6. The brain blood oxygen saturation and frontal temperature integrated gun-type detection instrument according to claim 1, wherein: the blood oxygen measuring device is also provided with a control panel, and a plurality of function selection button groups (7) are embedded in the key panel (6) and comprise a function selection button (7), a blood oxygen measuring button group (8) and a body temperature measuring button group (9);

the function selection button (7) is used for realizing function switching of blood oxygen saturation monitoring or body temperature monitoring, and single measurement realizes a single function, so that mutual interference caused by light with different wavelengths is avoided;

the monitoring of the blood oxygen saturation can select the measurement of parameters such as the concentration of oxyhemoglobin or the blood oxygen saturation, the emission wavelength of a corresponding light source (3) for the measurement of oxyhemoglobin is 750nm, and the corresponding wavelength for the measurement of deoxyhemoglobin is 900nm;

the body temperature monitoring can be carried out by selecting the temperature of celsius degrees/Fahrenheit degrees according to the requirement, and the error value is compensated by different parts through an algorithm.

7. The brain blood oxygen saturation and forehead temperature integrated gun type detection method according to any one of claims 1-6, wherein the blood oxygen saturation measurement method is as follows:

a light source (3) and two or more photosensitive detectors are used,

or (b)

Two or more light sources (3) and a photosensitive detector are used,

analyzing the optical measurement physical quantity of the continuous wave based on the principle of micro-differentiation by utilizing the outgoing light intensity of forehead tissues detected by two or more detection channels to obtain the absolute concentration value measurement and calculation of forehead oxygen-containing or deoxidized hemoglobin, converting the absolute concentration value measurement and calculation into the blood oxygen saturation (StO 2), displaying the blood oxygen saturation (StO 2) as a final reading result, and calculating the blood oxygen saturation (StO 2) by the following algorithm:

\mathrm { St } \mathrm { O } \mathrm {2} \mathrm { = } [ HbO2] HbO2+ [ Hb ]. Times.100% where HbO2 and Hb are the oxygenated and deoxygenated hemoglobin concentrations, respectively.
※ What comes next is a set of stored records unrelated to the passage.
import Summits.Ventures.Crystal3D.Theorems.StickyWulffConstantNoReconstructionGainCosetFilm
import HarnessLib

/-!
# The coset rung on the whole lattice-symmetry orbit: every Shockley coset, every normal

HONEST FRAMING. Part of the venture `Summits/Ventures/Crystal3D` (cell `crystal3d-full`), helper
`--supports` the crux `NoReconstructionGain` (stmt-Ventures-19144, route
`route-Ventures-StickyWulffConstant`), line `adhesion`; continuation of `…CosetFilm`
(`cosetFilm_adhesion`: films inside `Λ₀ ∪ (Λ₀ + w)` for the basal Shockley offset
`w = barlowOffset 1`).  Here the offset is moved by an arbitrary linear isometry `g` of `ℝ³` that
maps `Λ₀` onto itself (the 48 lattice symmetries; `g w` runs over the Shockley partials of all four
`{111}` families and both signs — `g = −1` gives `−w`):

* `cosetFilm_adhesion_orbit` (**the rung**, every `ν`, `R = 1`, `C = 0`; registered by name): for
  every unit `ν`, `ρ ≥ 1`, every finite unit packing `X ⊇ P` around the `ν`-slab sample whose film
  balls all lie in `Λ₀ ∪ (Λ₀ + g w)` for ONE lattice symmetry `g`:
  `#cross(P, X \ P) ≤ contactDeficiency (X \ P)`.

Proof: the substrate-free core `cosetFilm_cross_le` with offset `g w` and stratum axis `g e₃`; the
two contact laws are pulled back through `g⁻¹` to `fcc_coset_partner_below` /
`fcc_sameCoset_height` (no transport of the configuration is needed).

WHAT THIS IS NOT: two different cosets at once (twins, hcp lamellae at inclined normals); rung F-C1
not moved.
-/

noncomputable section

namespace Summit.Ventures.Crystal3D.Theorems

open Summit.Ventures.Crystal3D Finset
open Literature.MathematicalPhysics.StatisticalMechanics (fccStacking barlowOffset orderedContacts
  contactDeficiency)
open scoped InnerProductSpace

/-- **Films inside `Λ₀ ∪ (Λ₀ + g w)` for a lattice symmetry `g`: the atom at every normal**
(`R = 1`, `C = 0`; registered by name on stmt-Ventures-19144). -/
theorem cosetFilm_adhesion_orbit :
    ∃ R C : ℝ, 1 ≤ R ∧ ∀ ν : EuclideanSpace ℝ (Fin 3), ‖ν‖ = 1 → ∀ ρ : ℝ, R ≤ ρ →
      ∀ X P : Finset (EuclideanSpace ℝ (Fin 3)),
      (∀ p ∈ X, ∀ q ∈ X, p ≠ q → 1 ≤ dist p q) → P ⊆ X →
      (∀ p, p ∈ P ↔ (p ∈ fccStacking 1 (Real.sqrt (2 / 3)) ∧ -(2 * R) ≤ ⟪p, ν⟫_ℝ ∧
        ⟪p, ν⟫_ℝ ≤ -R ∧ ‖p‖ ^ 2 - ⟪p, ν⟫_ℝ ^ 2 ≤ ρ ^ 2)) →
      (∃ g : EuclideanSpace ℝ (Fin 3) ≃ₗᵢ[ℝ] EuclideanSpace ℝ (Fin 3),
        (∀ p ∈ fccStacking 1 (Real.sqrt (2 / 3)), g p ∈ fccStacking 1 (Real.sqrt (2 / 3))) ∧
        (∀ p ∈ fccStacking 1 (Real.sqrt (2 / 3)), g.symm p ∈ fccStacking 1 (Real.sqrt (2 / 3))) ∧
        ∀ q ∈ X \ P, q ∈ fccStacking 1 (Real.sqrt (2 / 3)) ∨
          q - g (barlowOffset 1) ∈ fccStacking 1 (Real.sqrt (2 / 3))) →
      ((((P ×ˢ (X \ P)).filter fun pq => dist pq.1 pq.2 = 1).card : ℕ) : ℝ) ≤
        contactDeficiency (X \ P) + C * ρ := by
  refine ⟨1, 0, le_rfl, fun ν hν ρ hρ X P hX hPX hP hfilm => ?_⟩
  obtain ⟨g, hg, hg', hfilm⟩ := hfilm
  rw [zero_mul, add_zero]
  set e3 : EuclideanSpace ℝ (Fin 3) := EuclideanSpace.single (2 : Fin 3) (1 : ℝ) with he3
  have hne3 : ‖e3‖ = 1 := by simp [he3]
  have hinner3 : ∀ v : EuclideanSpace ℝ (Fin 3), ⟪v, e3⟫_ℝ = v 2 := fun v => by
    simp [he3, EuclideanSpace.inner_single_right]
  have haxis : ‖g e3‖ = 1 := by rw [LinearIsometryEquiv.norm_map, hne3]
  -- pull-back identities
  have hpull : ∀ a b : EuclideanSpace ℝ (Fin 3),
      ⟪a - b, g e3⟫_ℝ = (g.symm a) 2 - (g.symm b) 2 := fun a b => by
    rw [← g.symm.inner_map_map (a - b) (g e3), LinearIsometryEquiv.symm_apply_apply, map_sub,
      hinner3, PiLp.sub_apply]
  have hsub : ∀ q : EuclideanSpace ℝ (Fin 3), g.symm (q - g (barlowOffset 1)) = g.symm q - barlowOffset 1 :=
    fun q => by rw [map_sub, LinearIsometryEquiv.symm_apply_apply]
  have hdist : ∀ a b : EuclideanSpace ℝ (Fin 3), dist (g.symm a) (g.symm b) = dist a b :=
    fun a b => g.symm.isometry.dist_eq a b
  refine cosetFilm_cross_le ν hν ρ hρ X P hX hPX hP (g (barlowOffset 1)) (g e3) haxis hfilm
    (fun y q hy hq hd => ?_) (fun x q hx hq hd => ?_)
  · -- a lattice partner of a `g w`-coset ball is one `g e₃`-layer below it
    have hy' : g.symm y ∈ fccStacking 1 (Real.sqrt (2 / 3)) := hg' y hy
    have hq' : g.symm q - barlowOffset 1 ∈ fccStacking 1 (Real.sqrt (2 / 3)) := by
      rw [← hsub]; exact hg' _ hq
    have hd' : dist (g.symm q) (g.symm y) = 1 := by rw [hdist]; exact hd
    rw [hpull, fcc_coset_partner_below hy' hq' hd']
  · -- two balls of the same coset: height difference `0` or `±√(2/3)` along `g e₃`
    have hx' : g.symm x - barlowOffset 1 ∈ fccStacking 1 (Real.sqrt (2 / 3)) := by
      rw [← hsub]; exact hg' _ hx
    have hq' : g.symm q - barlowOffset 1 ∈ fccStacking 1 (Real.sqrt (2 / 3)) := by
      rw [← hsub]; exact hg' _ hq
    have hd' : dist (g.symm q) (g.symm x) = 1 := by rw [hdist]; exact hd
    rw [hpull]
    exact fcc_sameCoset_height hx' hq' hd'

end Summit.Ventures.Crystal3D.Theorems

end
8. An electronic device comprising a processor and a memory communicatively coupled to the processor for storing processor-executable instructions, characterized in that: the processor is configured to perform the cerebral blood oxygen saturation and frontal temperature integrated gun-type detection method of claim 7.

9. A computer-readable storage medium storing a computer program, characterized in that: the computer program when executed by a processor implements the cerebral blood oxygen saturation and frontal temperature integrated gun-type detection method of claim 7.